This cell defines the function `plot_shot()`, which is used to **create a StatsBomb-style pitch and visualize a selected shot** together with the corresponding freeze-frame context.  

The visualization includes:  

- **Shooter position** (highlighted in lime green)  

- **Freeze-frame players**: 

  - Goalkeeper (yellow)  

  - Teammates (sky blue)  

  - Opponents (orange-red) 

- **Shot trajectory** (dashed red line from shooter to end location)  

- **Legend** automatically cleaned to avoid duplicates  


In [10]:
# Plotting function
def plot_shot(x, y, end_x=None, end_y=None, players=None):
    """
    Create a new pitch and plot the selected shot with freeze-frame context.
    """
    pitch = Pitch(pitch_type='statsbomb', pitch_length=120, pitch_width=80,
                  pitch_color="grass", line_color="white")
    fig, ax = pitch.draw(figsize=(8, 5))

    # Freeze-frame players
    if players:

        # Plot each player from the freeze-frame context
        for p in players:

            # Get player location
            px, py = p["location"]

            # Goalkeeper (recognize by position)
            if p.get("position", {}).get("id") == 1 or \
            p.get("position", {}).get("name", "").lower() == "goalkeeper":
                facecolor, edgecolor, marker, label = "yellow", "black", "o", "Goalkeeper"

            # Teammates
            elif p.get("teammate"):
                facecolor, edgecolor, marker, label = "skyblue", "black", "o", "Teammate"

            # Opponents
            else:
                facecolor, edgecolor, marker, label = "orangered", "black", "o", "Opponent"

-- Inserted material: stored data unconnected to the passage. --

import Summits.HubbardSuperconductivity.HubbardSuperconductivity.Theorems.AnisotropyChordTransferFibre3PoleCount
import Summits.HubbardSuperconductivity.HubbardSuperconductivity.Theorems.AnisotropyChordTransferFibre3KernelHarmonicity
import Summits.HubbardSuperconductivity.HubbardSuperconductivity.Theorems.AnisotropyChordTransferFibre3TtailBounds
import Summits.HubbardSuperconductivity.HubbardSuperconductivity.Theorems.AnisotropyChordTransferFibre3TwoMagnonQF
import Summits.HubbardSuperconductivity.HubbardSuperconductivity.Theorems.AnisotropyChordTransferFibre3OneLoopCross

/-!
# Route `AnisotropyChord` / H0 rotor rung: the DIRICHLET DUAL BOUND on the torus — one-body Fourier layer for PROP BS (HOLE₂ ⟸ finite Birman–Schwinger certificate)

First of two files proving PROP BS (memo ROTOR-THEORY-19 §253, memo 21 §314(a) «EXACT REWRITE»; theory seat
`hubbard-h0-rotor-theory-1`): the two-hole Poincaré constant `TwoHoleGap L g` (`…Fibre3LemmaVTargets`, PORT PartN36 — the
one-body spectral input HOLE₂(.75) = `TwoHoleGap L (3/4·ε₁)` of the GM₃ ∀L assembly `gm3_of_hole2`) follows from a FINITE
positivity certificate on the ten points `ζ ∪ ∂ζ` built from the torus Green's function.  Nothing in the tree connected
`TwoHoleGap` with the Birman–Schwinger matrices of PartN37/39/40 before; this layer and `…Fibre3TwoHoleBS` supply the link.

This file (rate-½ walk on `(ℤ/L)²`, symbol `ε(k) = 2 − cos kₓ − cos k_y`, so «no hole» has Poincaré constant `ε₁`):
* `ft` (one-body Fourier transform), `dirichletW` (`E[f] = ¼Σ_xΣ_e‖f x − f(x+e)‖²`), `greenW`
  (`G̃_g(r) = (1/V)Σ_{k≠0} e^{ik·r}/(ε(k) − g)`, zero mode removed), `greenQF` (`Γ_g(c) = Σ conj(c x) G̃_g(x−y) c y`);
* Parseval bookkeeping: `dirichletW_eq` (`E[f] = (1/V)Σ ε(k)‖f̂‖²`), `sum_norm_sq`, `inner_eq`, `greenQF_eq`
  (`Γ_g(c) = (1/V)Σ_{k≠0}‖ĉ‖²/(ε(k) − g)`), `ft_shift`, `ft_zero`;
* ★ `dual_bound` — the LEGENDRE FORM OF THE DIRICHLET PRINCIPLE: for `g < ε₁`, `Σf = 0` and ANY charge `c`,
  `2Re⟨c,f⟩ − Re Γ_g(c) ≤ E[f] − g‖f‖²` (termwise `‖(ε−g)f̂ − ĉ‖² ≥ 0`; the zero mode drops because `f̂(0) = Σf = 0`);
* identification with the tree's KT-normalised kernel of PartN37: `greenW_im = 0`, `greenW_re = 2·Gres L (2g)`,
  `greenW_diff_re`: `G̃_g(0) − G̃_g(r) = 2·aKer L (2g) r` (walk units; at `g = ¾ε₁` this is PartN37 v2's `aWalk`).
Prover seat `hubbard-h0-rotor-p2` g2; helper for stmt-HubbardSuperconductivity-19089 (`--supports`, helper class).
WHAT THIS IS NOT: nothing here proves superconductivity in the Hubbard model; the rotor TARGET as originally worded stays
FALSE (g15 verdict) — this is one-body Fourier bookkeeping for ONE conditional reduction (rung 19089, HOLE₂ chain).
Mathlib + tree imports only; no sorry, no axioms.
-/

set_option linter.dupNamespace false

noncomputable section

open scoped BigOperators
open Complex Finset

namespace Summit.HubbardSuperconductivity.HubbardSuperconductivity.Theorems.AnisotropyChord.Transfer.Fibre3

namespace TwoHoleBS

variable (L : ℕ) [NeZero L]

/-! ## One-body Fourier layer on the torus `(ℤ/L)²` -/

/-- one-body Fourier transform `f̂(k) = Σ_x conj φ_k(x) · f(x)`. [folklore] -/
def ft (f : Tor L → ℂ) (k : Tor L) : ℂ := ∑ x : Tor L, (starRingEnd ℂ) (phase L k x) * f x

/-- Dirichlet form of the rate-½ walk, `E[f] = ¼ Σ_x Σ_e ‖f x − f(x+e)‖²` (ordered bonds, weight ¼). [folklore] -/
def dirichletW (f : Tor L → ℂ) : ℝ :=
  (1 / 4 : ℝ) * ∑ x : Tor L, ((nnList L).map (fun e => ‖f x - f (x + e)‖ ^ 2)).sum

/-- zero-mode-removed Green's function of `L_w − g` in complex form, `G̃_g(r) = (1/V) Σ_{k≠0} φ_k(r)/(ε(k) − g)`
(real-valued: `= 2·Gres L (2g) r`, see `greenW_re`, `greenW_im`). [folklore] -/
def greenW (g : ℝ) (r : Tor L) : ℂ :=
  (∑ k : Tor L, if k = 0 then (0 : ℂ) else phase L k r / ((epsT L k - g : ℝ) : ℂ)) / ((L : ℂ) ^ 2)

/-- the Green quadratic form of a charge `c`: `Γ_g(c) = Σ_{x,y} conj(c x) G̃_g(x − y) c(y)`. [folklore] -/
def greenQF (g : ℝ) (c : Tor L → ℂ) : ℂ :=
  ∑ x : Tor L, ∑ y : Tor L, (starRingEnd ℂ) (c x) * greenW L g (x - y) * c y

omit [NeZero L] in
/-- real part of a quotient by `V`. [folklore] -/
theorem div_V_re (z : ℂ) : (z / (L : ℂ) ^ 2).re = z.re / (L : ℝ) ^ 2 := by
  rw [Vsq_cast, Complex.div_ofReal_re]

/-- `f̂(0) = Σ_x f x`. [folklore] -/
theorem ft_zero (f : Tor L → ℂ) : ft L f 0 = ∑ x : Tor L, f x := by
  unfold ft
  refine Finset.sum_congr rfl fun x _ => ?_
  rw [phase_zero_left, map_one, one_mul]

/-- shift rule `(f(· + e))^(k) = φ_k(e) f̂(k)`. [folklore] -/
theorem ft_shift (f : Tor L → ℂ) (e k : Tor L) :
    ft L (fun x => f (x + e)) k = phase L k e * ft L f k := by
  unfold ft
  have hpt : ∀ x : Tor L, (starRingEnd ℂ) (phase L k x) * f (x + e)
      = phase L k e * ((starRingEnd ℂ) (phase L k (x + e)) * f (x + e)) := by
    intro x
    rw [conj_phase, conj_phase, ← mul_assoc, ← phase_add]
    congr 2
    abel
  rw [Finset.sum_congr rfl fun x _ => hpt x, ← Finset.mul_sum]
  congr 1
  have := Equiv.sum_comp (Equiv.addRight e) (fun y => (starRingEnd ℂ) (phase L k y) * f y)
  simpa using this

/-- `‖1 − φ_k(e)‖² = 2(1 − Re φ_k(e))`. [folklore] -/
theorem norm_one_sub_phase_sq (k e : Tor L) : ‖1 - phase L k e‖ ^ 2 = 2 * (1 - (phase L k e).re) := by
  have h := normSq_phase L k e
  rw [Complex.normSq_apply] at h
  rw [Complex.sq_norm, Complex.normSq_apply]
  simp only [Complex.sub_re, Complex.one_re, Complex.sub_im, Complex.one_im]
  linear_combination h

/-- Parseval for one difference: `Σ_x ‖f x − f(x+e)‖² = (1/V) Σ_k 2(1 − Re φ_k(e)) ‖f̂(k)‖²`. [folklore] -/
theorem sum_sq_shift (f : Tor L → ℂ) (e : Tor L) :
    ∑ x : Tor L, ‖f x - f (x + e)‖ ^ 2
      = (∑ k : Tor L, 2 * (1 - (phase L k e).re) * ‖ft L f k‖ ^ 2) / (L : ℝ) ^ 2 := by
  have hP := parseval1D L (fun x => f x - f (x + e))
  have hV : (0 : ℝ) < (L : ℝ) ^ 2 := by
    have : (0 : ℝ) < (L : ℝ) := Nat.cast_pos.mpr (Nat.pos_of_ne_zero (NeZero.ne L))
    positivity
  rw [eq_div_iff hV.ne', mul_comm, ← hP]
  refine Finset.sum_congr rfl fun k _ => ?_
  have : ∑ b : Tor L, (starRingEnd ℂ) (phase L k b) * (f b - f (b + e)) = (1 - phase L k e) * ft L f k := by
    simp only [mul_sub, Finset.sum_sub_distrib]
    change ft L f k - ft L (fun x => f (x + e)) k = _
    rw [ft_shift]
    ring
  rw [this, norm_mul, mul_pow, norm_one_sub_phase_sq]

/-- **Dirichlet form in Fourier space:** `E[f] = (1/V) Σ_k ε(k) ‖f̂(k)‖²`. [folklore] -/
theorem dirichletW_eq (f : Tor L → ℂ) :
    dirichletW L f = (∑ k : Tor L, epsT L k * ‖ft L f k‖ ^ 2) / (L : ℝ) ^ 2 := by
  have hV : (0 : ℝ) < (L : ℝ) ^ 2 := by
    have : (0 : ℝ) < (L : ℝ) := Nat.cast_pos.mpr (Nat.pos_of_ne_zero (NeZero.ne L))
    positivity
  unfold dirichletW
  simp_rw [nnList_map_sum]
  simp only [Finset.sum_add_distrib]
  rw [sum_sq_shift, sum_sq_shift, sum_sq_shift, sum_sq_shift]
  rw [← add_div, ← add_div, ← add_div, ← Finset.sum_add_distrib, ← Finset.sum_add_distrib,
    ← Finset.sum_add_distrib, mul_div_assoc', div_left_inj' hV.ne', Finset.mul_sum]
  refine Finset.sum_congr rfl fun k _ => ?_
  rw [phase_re_neg, phase_re_neg, epsT_eq_re]
  ring

/-- Parseval: `Σ_x ‖f x‖² = (1/V) Σ_k ‖f̂(k)‖²`. [folklore] -/
theorem sum_norm_sq (f : Tor L → ℂ) :
    ∑ x : Tor L, ‖f x‖ ^ 2 = (∑ k : Tor L, ‖ft L f k‖ ^ 2) / (L : ℝ) ^ 2 := by
  have hV : (0 : ℝ) < (L : ℝ) ^ 2 := by
    have : (0 : ℝ) < (L : ℝ) := Nat.cast_pos.mpr (Nat.pos_of_ne_zero (NeZero.ne L))
    positivity
  rw [eq_div_iff hV.ne', mul_comm]
  exact (parseval1D L f).symm

/-- Plancherel (polarised): `Σ_x conj(c x) f x = (1/V) Σ_k conj(ĉ(k)) f̂(k)`. [folklore] -/
theorem inner_eq (c f : Tor L → ℂ) :
    ∑ x : Tor L, (starRingEnd ℂ) (c x) * f x
      = (∑ k : Tor L, (starRingEnd ℂ) (ft L c k) * ft L f k) / (L : ℂ) ^ 2 := by
  have hV : ((L : ℂ) ^ 2) ≠ 0 := pow_ne_zero 2 (by exact_mod_cast (NeZero.ne L))
  rw [eq_div_iff hV]
  unfold ft
  have hX : ∀ k : Tor L, (starRingEnd ℂ) (∑ x : Tor L, (starRingEnd ℂ) (phase L k x) * c x)
        * (∑ y : Tor L, (starRingEnd ℂ) (phase L k y) * f y)
      = ∑ x : Tor L, ∑ y : Tor L, (starRingEnd ℂ) (c x) * f y * phase L k (x - y) := by
    intro k
    rw [map_sum, Finset.sum_mul_sum]
    refine Finset.sum_congr rfl fun x _ => Finset.sum_congr rfl fun y _ => ?_
    rw [map_mul, Complex.conj_conj, conj_phase, sub_eq_add_neg, phase_add]
    ring
  rw [Finset.sum_congr rfl fun k _ => hX k, Finset.sum_comm]
  rw [Finset.sum_mul]
  refine Finset.sum_congr rfl fun x _ => ?_
  rw [Finset.sum_comm]
  have hq : ∀ y : Tor L, ∑ k : Tor L, (starRingEnd ℂ) (c x) * f y * phase L k (x - y)
      = if x = y then (starRingEnd ℂ) (c x) * f y * (L : ℂ) ^ 2 else 0 := by
    intro y
    rw [← Finset.mul_sum, sum_phase_left]
    by_cases h : x = y
    · simp [h]
    · have h' : x - y ≠ 0 := sub_ne_zero.mpr h
      simp [h, h']
  rw [Finset.sum_congr rfl fun y _ => hq y, Finset.sum_ite_eq]
  simp

/-- `conj(ĉ(k))·ĉ(k)` written with the two character sums. [folklore] -/
theorem conj_ft_mul_ft (c : Tor L → ℂ) (k : Tor L) :
    (∑ x : Tor L, (starRingEnd ℂ) (c x) * phase L k x) * (∑ y : Tor L, (starRingEnd ℂ) (phase L k y) * c y)
      = (((‖ft L c k‖ ^ 2 : ℝ)) : ℂ) := by
  rw [Complex.ofReal_pow, ← Complex.conj_mul']
  unfold ft
  rw [map_sum]
  congr 1
  refine Finset.sum_congr rfl fun x _ => ?_
  rw [map_mul, Complex.conj_conj, mul_comm]

/-- **the Green quadratic form in Fourier space:** `Γ_g(c) = (1/V) Σ_{k≠0} ‖ĉ(k)‖²/(ε(k) − g)`. [folklore] -/
theorem greenQF_eq (g : ℝ) (c : Tor L → ℂ) :
    greenQF L g c
      = (∑ k : Tor L, if k = 0 then (0 : ℂ)
          else (((‖ft L c k‖ ^ 2 / (epsT L k - g) : ℝ)) : ℂ)) / (L : ℂ) ^ 2 := by
  unfold greenQF greenW
  have h1 : ∀ x y : Tor L, (starRingEnd ℂ) (c x)
        * ((∑ k : Tor L, if k = 0 then (0 : ℂ) else phase L k (x - y) / ((epsT L k - g : ℝ) : ℂ)) / (L : ℂ) ^ 2)
        * c y
      = (∑ k : Tor L, if k = 0 then (0 : ℂ)
          else ((starRingEnd ℂ) (c x) * phase L k x) * ((starRingEnd ℂ) (phase L k y) * c y)
            / ((epsT L k - g : ℝ) : ℂ)) / (L : ℂ) ^ 2 := by
    intro x y
    rw [mul_div_assoc', div_mul_eq_mul_div, Finset.mul_sum, Finset.sum_mul]
    congr 1
    refine Finset.sum_congr rfl fun k _ => ?_
    split_ifs with hk
    · simp
    · rw [conj_phase, sub_eq_add_neg, phase_add]
      ring
  simp_rw [h1]
  simp only [← Finset.sum_div]
  congr 1
  rw [Finset.sum_congr rfl fun x _ => Finset.sum_comm, Finset.sum_comm]
  refine Finset.sum_congr rfl fun k _ => ?_
  by_cases hk : k = 0
  · simp [hk]
  · simp only [hk, if_false]
    simp only [← Finset.sum_div]
    rw [← Finset.sum_mul_sum, conj_ft_mul_ft, ← Complex.ofReal_div]

/-- termwise completion of the square: `2 Re(conj v · u) − ‖v‖²/a ≤ a ‖u‖²` for `a > 0`. [folklore] -/
theorem termwise {a : ℝ} (ha : 0 < a) (u v : ℂ) :
    2 * ((starRingEnd ℂ) v * u).re - ‖v‖ ^ 2 / a ≤ a * ‖u‖ ^ 2 := by
  have hu : ‖u‖ ^ 2 = u.re ^ 2 + u.im ^ 2 := by rw [Complex.sq_norm, Complex.normSq_apply]; ring
  have hv : ‖v‖ ^ 2 = v.re ^ 2 + v.im ^ 2 := by rw [Complex.sq_norm, Complex.normSq_apply]; ring
  have hre : ((starRingEnd ℂ) v * u).re = v.re * u.re + v.im * u.im := by
    simp only [Complex.mul_re, Complex.conj_re, Complex.conj_im]; ring
  have key : 0 ≤ (a * u.re - v.re) ^ 2 + (a * u.im - v.im) ^ 2 := by positivity
  have h : 2 * (v.re * u.re + v.im * u.im) - a * (u.re ^ 2 + u.im ^ 2) ≤ (v.re ^ 2 + v.im ^ 2) / a := by
    rw [le_div_iff₀ ha]; nlinarith [key]
  rw [hu, hv, hre]; linarith

/-- **DIRICHLET DUAL BOUND (Legendre form of the Dirichlet principle on the torus):** for `g < ε₁`, a mean-zero `f` and ANY
charge `c`, `2 Re⟨c,f⟩ − Re Γ_g(c) ≤ E[f] − g‖f‖²` (termwise `‖(ε−g)f̂ − ĉ‖² ≥ 0` after Parseval; the zero mode drops by
`f̂(0) = Σf = 0`). [folklore] -/
theorem dual_bound (hL : 2 ≤ L) {g : ℝ} (hg : g < eps1 L) (f c : Tor L → ℂ) (hf : ∑ x : Tor L, f x = 0) :
    2 * (∑ x : Tor L, (starRingEnd ℂ) (c x) * f x).re - (greenQF L g c).re
      ≤ dirichletW L f - g * ∑ x : Tor L, ‖f x‖ ^ 2 := by
  have hV : (0 : ℝ) < (L : ℝ) ^ 2 := by
    have : (0 : ℝ) < (L : ℝ) := Nat.cast_pos.mpr (Nat.pos_of_ne_zero (NeZero.ne L))
    positivity
  rw [dirichletW_eq, sum_norm_sq, inner_eq, greenQF_eq, div_V_re, div_V_re, Complex.re_sum, Complex.re_sum,
    mul_div_assoc', mul_div_assoc', ← sub_div, ← sub_div, div_le_div_iff_of_pos_right hV, Finset.mul_sum,
    Finset.mul_sum, ← Finset.sum_sub_distrib, ← Finset.sum_sub_distrib]
  refine Finset.sum_le_sum fun k _ => ?_
  by_cases hk : k = 0
  · subst hk
    rw [ft_zero L f, hf]
    simp [epsT_zero]
  · have ha : 0 < epsT L k - g := by have := eps1_le_epsT L hL hk; linarith
    rw [if_neg hk, Complex.ofReal_re]
    have := termwise ha (ft L f k) (ft L c k)
    linarith

/-! ## Identification with the tree's torus kernel (`Gres`, `aKer` of PartN37; walk units `= 2·KT units`) -/

/-- `G̃_g` is real: `Im G̃_g(r) = 0` (pair `k ↔ −k`). [folklore] -/
theorem greenW_im (g : ℝ) (r : Tor L) : (greenW L g r).im = 0 := by
  unfold greenW
  rw [Vsq_cast, Complex.div_ofReal_im, Complex.im_sum]
  have hneg : ∀ k : Tor L, (if -k = 0 then (0 : ℂ) else phase L (-k) r / ((epsT L (-k) - g : ℝ) : ℂ)).im
      = -(if k = 0 then (0 : ℂ) else phase L k r / ((epsT L k - g : ℝ) : ℂ)).im := by
    intro k
    by_cases hk : k = 0
    · simp [hk]
    · have hk' : -k ≠ 0 := fun h => hk (neg_eq_zero.mp h)
      rw [if_neg hk, if_neg hk', epsT_neg, phase_neg_left, ← conj_phase, Complex.div_ofReal_im,
        Complex.div_ofReal_im, Complex.conj_im, neg_div]
  have hS := Equiv.sum_comp (Equiv.neg (Tor L))
    (fun k => (if k = 0 then (0 : ℂ) else phase L k r / ((epsT L k - g : ℝ) : ℂ)).im)
  simp only [Equiv.neg_apply, hneg, Finset.sum_neg_distrib] at hS
  have : ∑ k : Tor L, (if k = 0 then (0 : ℂ) else phase L k r / ((epsT L k - g : ℝ) : ℂ)).im = 0 := by linarith
  rw [this, zero_div]

/-- `Re G̃_g(r) = 2 · Gres L (2g) r` (the tree's KT-normalised torus kernel; no hypothesis on `g`). [folklore] -/
theorem greenW_re (g : ℝ) (r : Tor L) : (greenW L g r).re = 2 * Gres L (2 * g) r := by
  unfold greenW Gres
  rw [div_V_re, Complex.re_sum, mul_div_assoc', Finset.mul_sum]
  congr 1
  refine Finset.sum_congr rfl fun k _ => ?_
  unfold gres
  by_cases hk : k = 0
  · simp [hk]
  · rw [if_neg hk, if_neg hk, Complex.div_ofReal_re]
    by_cases hd : epsT L k - g = 0
    · have : 2 * epsT L k - 2 * g = 0 := by linarith
      rw [hd, this]; simp
    · have hd' : 2 * epsT L k - 2 * g ≠ 0 := fun h => hd (by linarith)
      field_simp

/-- the walk kernel differences: `Re(G̃_g(0) − G̃_g(r)) = 2 · aKer L (2g) r`; at the HOLE₂(.75) point `g = ¾ε₁` this is
PartN37's `aWalk` (`2·aKer L (3/2·ε₁)`). [folklore] -/
theorem greenW_diff_re (g : ℝ) (r : Tor L) :
    (greenW L g 0).re - (greenW L g r).re = 2 * aKer L (2 * g) r := by
  rw [greenW_re, greenW_re]; unfold aKer; ring

end TwoHoleBS

end Summit.HubbardSuperconductivity.HubbardSuperconductivity.Theorems.AnisotropyChord.Transfer.Fibre3

end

            # Plot the players
            pitch.scatter(
                px, py, s=100, marker=marker,
                facecolor=facecolor, edgecolor=edgecolor,
                linewidth=1.2, ax=ax, alpha=1, label=label
            )

    # Shooter
    pitch.scatter(x, y, s=100, marker='o',
                  facecolor="lime", edgecolor="black", linewidth=1.2,
                  ax=ax, label="Shooter")

    # Shot trajectory
    if end_x is not None and end_y is not None:
        ax.plot([x, end_x], [y, end_y], color="red", linestyle="--",
                linewidth=2, label="Shot line")

    # Legend (clean duplicates for each player)
    handles, labels = ax.get_legend_handles_labels()
    by_label = dict(zip(labels, handles))
    ax.legend(by_label.values(), by_label.keys(), loc="upper left")

    return fig


## Shot Information and Model Predictions

This cell defines a helper function `show_predictions()` used to **display the details of a selected shot in a clean and styled format**.  
It shows:  
- **Player and team information**  

- **True xG** value (from StatsBomb data)  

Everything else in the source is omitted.